J Comput Graph Stat. 2022;31(2):486-501. doi: 10.1080/10618600.2021.1987254. Epub 2021 Nov 12.
We present a novel technique for sparse principal component analysis. This method, named Eigenvectors from Eigenvalues Sparse Principal Component Analysis (EESPCA), is based on the formula for computing squared eigenvector loadings of a Hermitian matrix from the eigenvalues of the full matrix and associated sub-matrices. We explore two versions of the EESPCA method: a version that uses a fixed threshold for inducing sparsity and a version that selects the threshold via cross-validation. Relative to the state-of-the-art sparse PCA methods of Witten et al., Yuan & Zhang and Tan et al., the fixed threshold EESPCA technique offers an order-of-magnitude improvement in computational speed, does not require estimation of tuning parameters via cross-validation, and can more accurately identify true zero principal component loadings across a range of data matrix sizes and covariance structures. Importantly, the EESPCA method achieves these benefits while maintaining out-of-sample reconstruction error and PC estimation error close to the lowest error generated by all evaluated approaches. EESPCA is a practical and effective technique for sparse PCA with particular relevance to computationally demanding statistical problems such as the analysis of high-dimensional data sets or application of statistical techniques like resampling that involve the repeated calculation of sparse PCs.

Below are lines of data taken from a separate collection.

import Literature.MathematicalPhysics.QuantumFieldTheory.O2OPEScanBridge
import Literature.MathematicalPhysics.QuantumFieldTheory.O2DimBox
import HarnessLib

/-!
# O(2) `{φ, s, t}` scan: enclosing the external forms `Q_k = α_k(V⃗_ext)` from node tables

[cite: ChesterEtAl2020, §3.2 (`V⃗_ext` defined implicitly; weaker condition), §3.3 (Algorithm 1:
`Q_i = α_i(V⃗_ext)`; scanning over external dimensions)]
[cite: Moore1979, §2.2 eqs. (2.14), (2.15), (2.19) (interval sum, difference, product), §2.4 (rounded interval arithmetic)]
[cite: KosPolandSimmonsduffin2014, §3.1 eq. (3.8) (cross-ratios `u = z z̄`, `v = (1−z)(1−z̄)`)]

WHAT THIS FILE DOES (engines lane SDP-4, O(2) client path; Lean side only).  The robust OPE-scan
certificate of `O2OPEScanBridge` (`boxExcluded_of_coverTrees`, `boxExcluded_of_uniformCoverTrees`, and the
schemas built on them) carries the hypothesis
`henc : ∀ D ∈ Q, ∀ k, ExtEnclosed (F k).toFunctional D (Blo k) (Bhi k)` — entrywise enclosures
`Blo k ≤ α_k(V⃗_ext(D)) ≤ Bhi k` of the `4 × 4` external forms, valid for EVERY genuine choice of the three
external block families (exchanged `s` in `0⁺` at `(Δ_s, 0)`, exchanged `φ` in charge `1` at `(Δ_φ, 0)`,
exchanged `t` in `2⁺` at `(Δ_t, 0)`).  No rule of the tree concludes `ExtEnclosed`; this file supplies the
rules a certificate reader discharges it with, from finitely many numbers:
* §1 ENTRIES AS NODE SUMS: for a scan functional, `α(V⃗)_{ik} = Σ_m Σ_r w_{m r} V⃗_r(u_m, v_m)_{ik}`
  (`alphaMat_toFunctional_apply`);
* §2 NODE TABLES ⇒ ENTRY ENCLOSURES: if every component value `V⃗_r(u_m, v_m)_{ik}` lies in
  `[Lo_{m r ik}, Hi_{m r ik}]` then `α(V⃗)_{ik} ∈ [Σ min(w·Lo, w·Hi), Σ max(w·Lo, w·Hi)]`
  (`nodeEncLo`, `nodeEncHi`, `alphaMat_toFunctional_inBounds`) — plain interval arithmetic, the weights of
  either sign;
* §3 ASSEMBLY OF `V⃗_ext`: `α(V⃗_ext) = extForm (α(V⃗_{0⁺,Δ_s,0}[g_s])) (α(V⃗_{1,Δ_φ,0}[g_φ])) (α(V⃗_{2⁺,Δ_t,0}[g_t]))`
  (`alphaMat_Vext`, linearity over the printed index bookkeeping) and `extForm` is entrywise monotone
  (`inBounds_extForm`), so three channel enclosures valid for all genuine families give `ExtEnclosed`
  (`extEnclosed_of_channelBounds`); outward rounding (`extEnclosed_mono`);
* §4 THE READER'S RULE AT ONE `D`: three node tables, one per channel, each valid for every genuine
  family of that channel (`NodeTable`) ⇒ `ExtEnclosed` with the explicit bounds of §2–§3
  (`extEnclosed_of_nodeTables`), and with any entrywise weaker rational bounds
  (`extEnclosed_of_nodeTables_of_le`);
* §5 COMPONENTS FROM BLOCK VALUES: every non-zero component of the printed crossing vectors is a
  multiple of `F^{ij,kl}_{∓}[g](u,v) = v^x g_L(u,v) ∓ u^x g_L(v,u)`; two-sided enclosures of `F_∓` from
  enclosures of the two block values and of the two powers (`powMul_mem_endpoints`, `Fm_mem_Icc`,
  `Fp_mem_Icc`), and the power enclosure on a box of exponents (`rpow_mem_Icc_of_expo`, base in `(0,1)`;
  the nodes' cross-ratios lie in `(0,1)`: `u_mem_Ioo`, `v_mem_Ioo`);
* §5b THE PRINTED ROWS DECODED: every component of `V⃗_{0⁺}`, `V⃗_{1,·,0}` (`ε = 1`), `V⃗_{2⁺}` is
  `c⁻_{r,ik} F_−[g_{L_r}] + c⁺_{r,ik} F_+[g_{L_r}]` for ONE label `L_r` of the channel (`rowLab0p`, `coefM0p`,
  `coefP0p`, `V0p_apply_eq`, `rowLab0p_mem`; `rowLab1`, `coefM1`, `coefP1`, `V1_one_apply_eq`, `rowLab1_mem`;
  `rowLab2p`, `coefM2p`, `coefP2p`, `V2p_apply_eq`, `rowLab2p_mem`), so an `F`-TABLE of a channel
  (enclosures of `F_∓[g_L](u_m, v_m)` for every `L` of the channel and node `m`, valid for every genuine
  family: `FTable`) yields its node table (`compLo`, `compHi`, `decoded_mem_Icc`,
  `nodeTable0p_of_FTable`, `nodeTable1_of_FTable`, `nodeTable2p_of_FTable`) and the three `F`-tables give
  `ExtEnclosed` (`extEnclosed_of_FTables`) — the reader's arithmetic is thereby fixed down to the block
  values;
* §6 UNIFORM ON A BOX OF EXTERNAL DIMENSIONS: node tables valid at every `D` of the box `[lo k, hi k]`
  and bounds `Blo k, Bhi k` entrywise outside the assembled enclosure give LITERALLY the binder `henc` of
  `boxExcluded_of_uniformCoverTrees` / `O2PointSchema` / `O2DimBoxSchema` (`henc_of_nodeTables`), and
  the box-exclusion corollary over `boxExcluded_of_uniformCoverTrees` (`boxExcluded_of_nodeTables`).

HONEST SCOPE.  (i) The node tables are HYPOTHESES about the genuine blocks `g^{Δ_ij(L),Δ_kl(L)}_{Δ,0}` at the
`2M` points `(u_m, v_m)`, `(v_m, u_m)` (and, on a box, uniformly in `D`): certifying them is the block
enclosure layer (radial/`z`-series heads and tails), not this file.  (ii) Nothing here produces functionals,
tables or trees, and no number of the paper is used: every number is an input a client cell's verifier
supplies and certifies.  honest framing: shared numerical engines serving client cells; rigour lives in
the verifiers; every published number belongs to a client cell's ledger, not to the engines group.

DECLARATIONS.  This file declares definitions (`nodeEncLo`, `nodeEncHi`, `NodeTable`, `rowLab0p`, `coefM0p`,
`coefP0p`, `rowLab1`, `coefM1`, `coefP1`, `rowLab2p`, `coefM2p`, `coefP2p`, `FTable`, `compLo`, `compHi`) and
theorems about them; it is filed as kind `definition`.

Sources.  S. M. Chester, W. Landry, J. Liu, D. Poland, D. Simmons-Duffin, N. Su, A. Vichi, *Carving out
OPE space and precise O(2) model critical exponents*, JHEP 06 (2020) 142 [arXiv:1912.03324], §3.2 (the
external vector `V⃗_ext` and the weaker condition), §3.3 (Algorithm 1, the forms `Q_i = α_i(V⃗_ext)`;
scanning over external dimensions) (`ChesterEtAl2020`).  R. E. Moore, *Methods and Applications of
Interval Analysis*, SIAM Studies in Applied Mathematics 2 (1979), §2.2 eqs. (2.14)–(2.15), (2.19)–(2.20)
(endpoint formulas of interval sum, difference and product), §2.4 (rounded interval arithmetic) (`Moore1979`).
F. Kos, D. Poland, D. Simmons-Duffin, *Bootstrapping
mixed correlators in the 3D Ising model*, JHEP 11 (2014) 109, §3.1 eq. (3.8) (`KosPolandSimmonsduffin2014`).
-/

noncomputable section

open Set Matrix Finset

namespace Literature.MathematicalPhysics.QuantumFieldTheory.O2ExtFormEnclosure

open Literature.MathematicalPhysics.QuantumFieldTheory.ONVectorSumRule (Fm Fp)
open O2ThreeScalarCrossing O2ThreeScalarSystem O2OPEScanBridge OPESpaceCoverCertificate O2DimBox

/-! ### §1 Entries of `α(V⃗)` as node sums -/

/-- **Entries of `α(V⃗)` for a scan functional**: `α(V⃗)_{ik} = Σ_m Σ_r w_{m r} · V⃗_r(u_m, v_m)_{ik}`.
[cite: ChesterEtAl2020, §3.1 (functional conditions), §3.3 (`Q_i = α_i(V⃗_ext)`)] -/
theorem alphaMat_toFunctional_apply (F : ScanFunctional) {n : ℕ}
    (V : ℝ → ℝ → Fin 22 → Matrix (Fin n) (Fin n) ℝ) (i k : Fin n) :
    alphaMat F.toFunctional V i k = ∑ m, ∑ r, F.w m r * V (F.u m) (F.v m) r i k := by
  simp only [alphaMat_apply, ScanFunctional.toFunctional, pointFunctional₂₂_apply]

/-! ### §2 Node tables give entry enclosures -/

/-- A real multiple of an enclosed number is enclosed by the two endpoint products (either sign of the
multiplier). [cite: Moore1979, §2.2 eq. (2.19) (interval product)] -/
theorem weightMul_mem_endpoints (w : ℝ) {x lo hi : ℝ} (hx : x ∈ Icc lo hi) :
    min (w * lo) (w * hi) ≤ w * x ∧ w * x ≤ max (w * lo) (w * hi) := by
  rcases le_total 0 w with hw | hw
  · exact ⟨(min_le_left _ _).trans (mul_le_mul_of_nonneg_left hx.1 hw),
      (mul_le_mul_of_nonneg_left hx.2 hw).trans (le_max_right _ _)⟩
  · exact ⟨(min_le_right _ _).trans (mul_le_mul_of_nonpos_left hx.2 hw),
      (mul_le_mul_of_nonpos_left hx.1 hw).trans (le_max_left _ _)⟩

/-- **Lower enclosure matrix from node tables**: `(nodeEncLo)_{ik} = Σ_m Σ_r min (w_{mr} Lo_{mr,ik}) (w_{mr} Hi_{mr,ik})`.
[cite: Moore1979, §2.2 eqs. (2.14), (2.19) (interval sum and product)] [cite: ChesterEtAl2020, §3.3 (`Q_i = α_i(V⃗_ext)`)] -/
def nodeEncLo (F : ScanFunctional) {n : ℕ} (Lo Hi : Fin F.M → Fin 22 → Matrix (Fin n) (Fin n) ℝ) :
    Matrix (Fin n) (Fin n) ℝ :=
  Matrix.of fun i k => ∑ m, ∑ r, min (F.w m r * Lo m r i k) (F.w m r * Hi m r i k)

/-- **Upper enclosure matrix from node tables**: `(nodeEncHi)_{ik} = Σ_m Σ_r max (w_{mr} Lo_{mr,ik}) (w_{mr} Hi_{mr,ik})`.
[cite: Moore1979, §2.2 eqs. (2.14), (2.19) (interval sum and product)] [cite: ChesterEtAl2020, §3.3 (`Q_i = α_i(V⃗_ext)`)] -/
def nodeEncHi (F : ScanFunctional) {n : ℕ} (Lo Hi : Fin F.M → Fin 22 → Matrix (Fin n) (Fin n) ℝ) :
    Matrix (Fin n) (Fin n) ℝ :=
  Matrix.of fun i k => ∑ m, ∑ r, max (F.w m r * Lo m r i k) (F.w m r * Hi m r i k)

/-- **Node tables ⇒ entrywise enclosure of `α(V⃗)`.** [cite: Moore1979, §2.2 eqs. (2.14), (2.19) (interval sum and product)]
[cite: ChesterEtAl2020, §3.3 (`Q_i = α_i(V⃗_ext)`)] -/
theorem alphaMat_toFunctional_inBounds (F : ScanFunctional) {n : ℕ}
    {V : ℝ → ℝ → Fin 22 → Matrix (Fin n) (Fin n) ℝ}
    {Lo Hi : Fin F.M → Fin 22 → Matrix (Fin n) (Fin n) ℝ}
    (hV : ∀ m r i k, V (F.u m) (F.v m) r i k ∈ Icc (Lo m r i k) (Hi m r i k)) :
    InBounds (alphaMat F.toFunctional V) (nodeEncLo F Lo Hi) (nodeEncHi F Lo Hi) := by
  intro i k
  rw [alphaMat_toFunctional_apply]
  simp only [nodeEncLo, nodeEncHi, Matrix.of_apply]
  exact ⟨Finset.sum_le_sum fun m _ => Finset.sum_le_sum fun r _ => (weightMul_mem_endpoints _ (hV m r i k)).1,
    Finset.sum_le_sum fun m _ => Finset.sum_le_sum fun r _ => (weightMul_mem_endpoints _ (hV m r i k)).2⟩

/-! ### §3 Assembly of `α(V⃗_ext)` from the three channels -/

/-- **`α(V⃗_ext)` is the `extForm` of the three channel matrices** `α(V⃗_{0⁺,Δ_s,0}[g_s])` (`3 × 3`),
`α(V⃗_{1,Δ_φ,0}[g_φ])` (`ε = 1`, `2 × 2`), `α(V⃗_{2⁺,Δ_t,0}[g_t])` (`2 × 2`) — linearity of `α` over the
index bookkeeping of `V⃗_ext`. [cite: ChesterEtAl2020, §3.2 (`V⃗_ext` defined implicitly)] -/
theorem alphaMat_Vext (α : (ℝ → ℝ → Fin 22 → ℝ) →ₗ[ℝ] ℝ) (D : Dims) (gs gφ gt : Label → ℝ → ℝ → ℝ) :
    alphaMat α (Vext D gs gφ gt) =
      extForm (alphaMat α (V0p D gs)) (alphaMat α (V1 D 1 gφ)) (alphaMat α (V2p D gt)) := by
  have hadd : ∀ f g : ℝ → ℝ → Fin 22 → ℝ,
      α (fun u v r => f u v r + g u v r) = α f + α g := fun f g => map_add α f g
  have hzero : α (fun _ _ _ => (0 : ℝ)) = 0 := map_zero α
  ext i k
  fin_cases i <;> fin_cases k <;> simp [alphaMat, Vext, extForm, hadd, hzero]

/-- **`extForm` is entrywise monotone**: enclosures of the three blocks give an enclosure of the
assembled `4 × 4` matrix. [cite: ChesterEtAl2020, §3.2 (`V⃗_ext` defined implicitly)]
[cite: Moore1979, §2.2 eq. (2.14) (interval sum)] -/
theorem inBounds_extForm {M Mlo Mhi : Matrix (Fin 3) (Fin 3) ℝ}
    {P Plo Phi Q Qlo Qhi : Matrix (Fin 2) (Fin 2) ℝ}
    (hM : InBounds M Mlo Mhi) (hP : InBounds P Plo Phi) (hQ : InBounds Q Qlo Qhi) :
    InBounds (extForm M P Q) (extForm Mlo Plo Qlo) (extForm Mhi Phi Qhi) := by
  intro i k
  fin_cases i <;> fin_cases k <;> simp [extForm]
  all_goals first
    | exact hM _ _
    | exact hP _ _
    | exact hQ _ _
    | exact ⟨add_le_add (hM _ _).1 (hP _ _).1, add_le_add (hM _ _).2 (hP _ _).2⟩
    | exact ⟨add_le_add (hM _ _).1 (hQ _ _).1, add_le_add (hM _ _).2 (hQ _ _).2⟩
    | exact ⟨add_le_add (hP _ _).1 (hQ _ _).1, add_le_add (hP _ _).2 (hQ _ _).2⟩

/-- **Channel enclosures ⇒ `ExtEnclosed`.**  Entrywise enclosures of the three channel matrices, each valid
for EVERY genuine block family of its channel, enclose the external form of every genuine triple.
[cite: ChesterEtAl2020, §3.2 (`V⃗_ext`), §3.3 (`Q_i = α_i(V⃗_ext)`)] -/
theorem extEnclosed_of_channelBounds (α : (ℝ → ℝ → Fin 22 → ℝ) →ₗ[ℝ] ℝ) (D : Dims)
    {Mlo Mhi : Matrix (Fin 3) (Fin 3) ℝ} {Plo Phi Qlo Qhi : Matrix (Fin 2) (Fin 2) ℝ}
    (h0 : ∀ gs, GenuineOn D labels0p D.Δs 0 gs → InBounds (alphaMat α (V0p D gs)) Mlo Mhi)
    (h1 : ∀ gφ, GenuineOn D labels1 D.Δφ 0 gφ → InBounds (alphaMat α (V1 D 1 gφ)) Plo Phi)
    (h2 : ∀ gt, GenuineOn D labels2p D.Δt 0 gt → InBounds (alphaMat α (V2p D gt)) Qlo Qhi) :
    ExtEnclosed α D (extForm Mlo Plo Qlo) (extForm Mhi Phi Qhi) := by
  intro gs gφ gt hs hφ ht
  rw [alphaMat_Vext]
  exact inBounds_extForm (h0 gs hs) (h1 gφ hφ) (h2 gt ht)

/-- **Outward rounding**: entrywise weaker bounds remain valid enclosures (the reader states rational
`Blo, Bhi`). [cite: Moore1979, §2.4 (rounded interval arithmetic: outward rounding)]
[cite: ChesterEtAl2020, §3.3 (`Q_i = α_i(V⃗_ext)`)] -/
theorem extEnclosed_mono {α : (ℝ → ℝ → Fin 22 → ℝ) →ₗ[ℝ] ℝ} {D : Dims}
    {Blo Bhi Blo' Bhi' : Matrix (Fin 4) (Fin 4) ℝ} (h : ExtEnclosed α D Blo Bhi)
    (hlo : ∀ i k, Blo' i k ≤ Blo i k) (hhi : ∀ i k, Bhi i k ≤ Bhi' i k) : ExtEnclosed α D Blo' Bhi' :=
  fun gs gφ gt h1 h2 h3 i k =>
    ⟨(hlo i k).trans (h gs gφ gt h1 h2 h3 i k).1, (h gs gφ gt h1 h2 h3 i k).2.trans (hhi i k)⟩

/-! ### §4 The reader's rule at one `D`: node tables of the three channels -/

/-- **Node table of a channel**: for every block family `g` genuine at `(Δ, 0)` on the labels `S`, every
component value `V⃗_r[g](u_m, v_m)_{ik}` of the channel's crossing vector at the nodes lies in
`[Lo_{m r ik}, Hi_{m r ik}]` (numbers a verifier certifies from block enclosures).
[cite: ChesterEtAl2020, §3.3 (`Q_i = α_i(V⃗_ext)`), App. «Crossing vectors»] -/
def NodeTable (F : ScanFunctional) (D : Dims) (S : List Label) (Δ : ℝ) {n : ℕ}
    (V : Dims → (Label → ℝ → ℝ → ℝ) → ℝ → ℝ → Fin 22 → Matrix (Fin n) (Fin n) ℝ)
    (Lo Hi : Fin F.M → Fin 22 → Matrix (Fin n) (Fin n) ℝ) : Prop :=
  ∀ g : Label → ℝ → ℝ → ℝ, GenuineOn D S Δ 0 g →
    ∀ m r i k, V D g (F.u m) (F.v m) r i k ∈ Icc (Lo m r i k) (Hi m r i k)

我们提出了一种用于稀疏主成分分析的新技术。这种方法名为基于特征值的特征向量稀疏主成分分析(EESPCA),它基于从全矩阵及其相关子矩阵的特征值计算埃尔米特矩阵平方特征向量载荷的公式。我们探索了EESPCA方法的两个版本:一个使用固定阈值来诱导稀疏性的版本,以及一个通过交叉验证选择阈值的版本。相对于Witten等人、Yuan & Zhang以及Tan等人的最新稀疏主成分分析方法,固定阈值的EESPCA技术在计算速度上有数量级的提升,不需要通过交叉验证来估计调优参数,并且在一系列数据矩阵大小和协方差结构中能够更准确地识别真正为零的主成分载荷。重要的是,EESPCA方法在保持样本外重建误差和主成分估计误差接近所有评估方法产生的最低误差的同时,实现了这些优势。EESPCA是一种实用且有效的稀疏主成分分析技术,特别适用于计算要求高的统计问题,如高维数据集的分析或涉及重复计算稀疏主成分的重采样等统计技术的应用。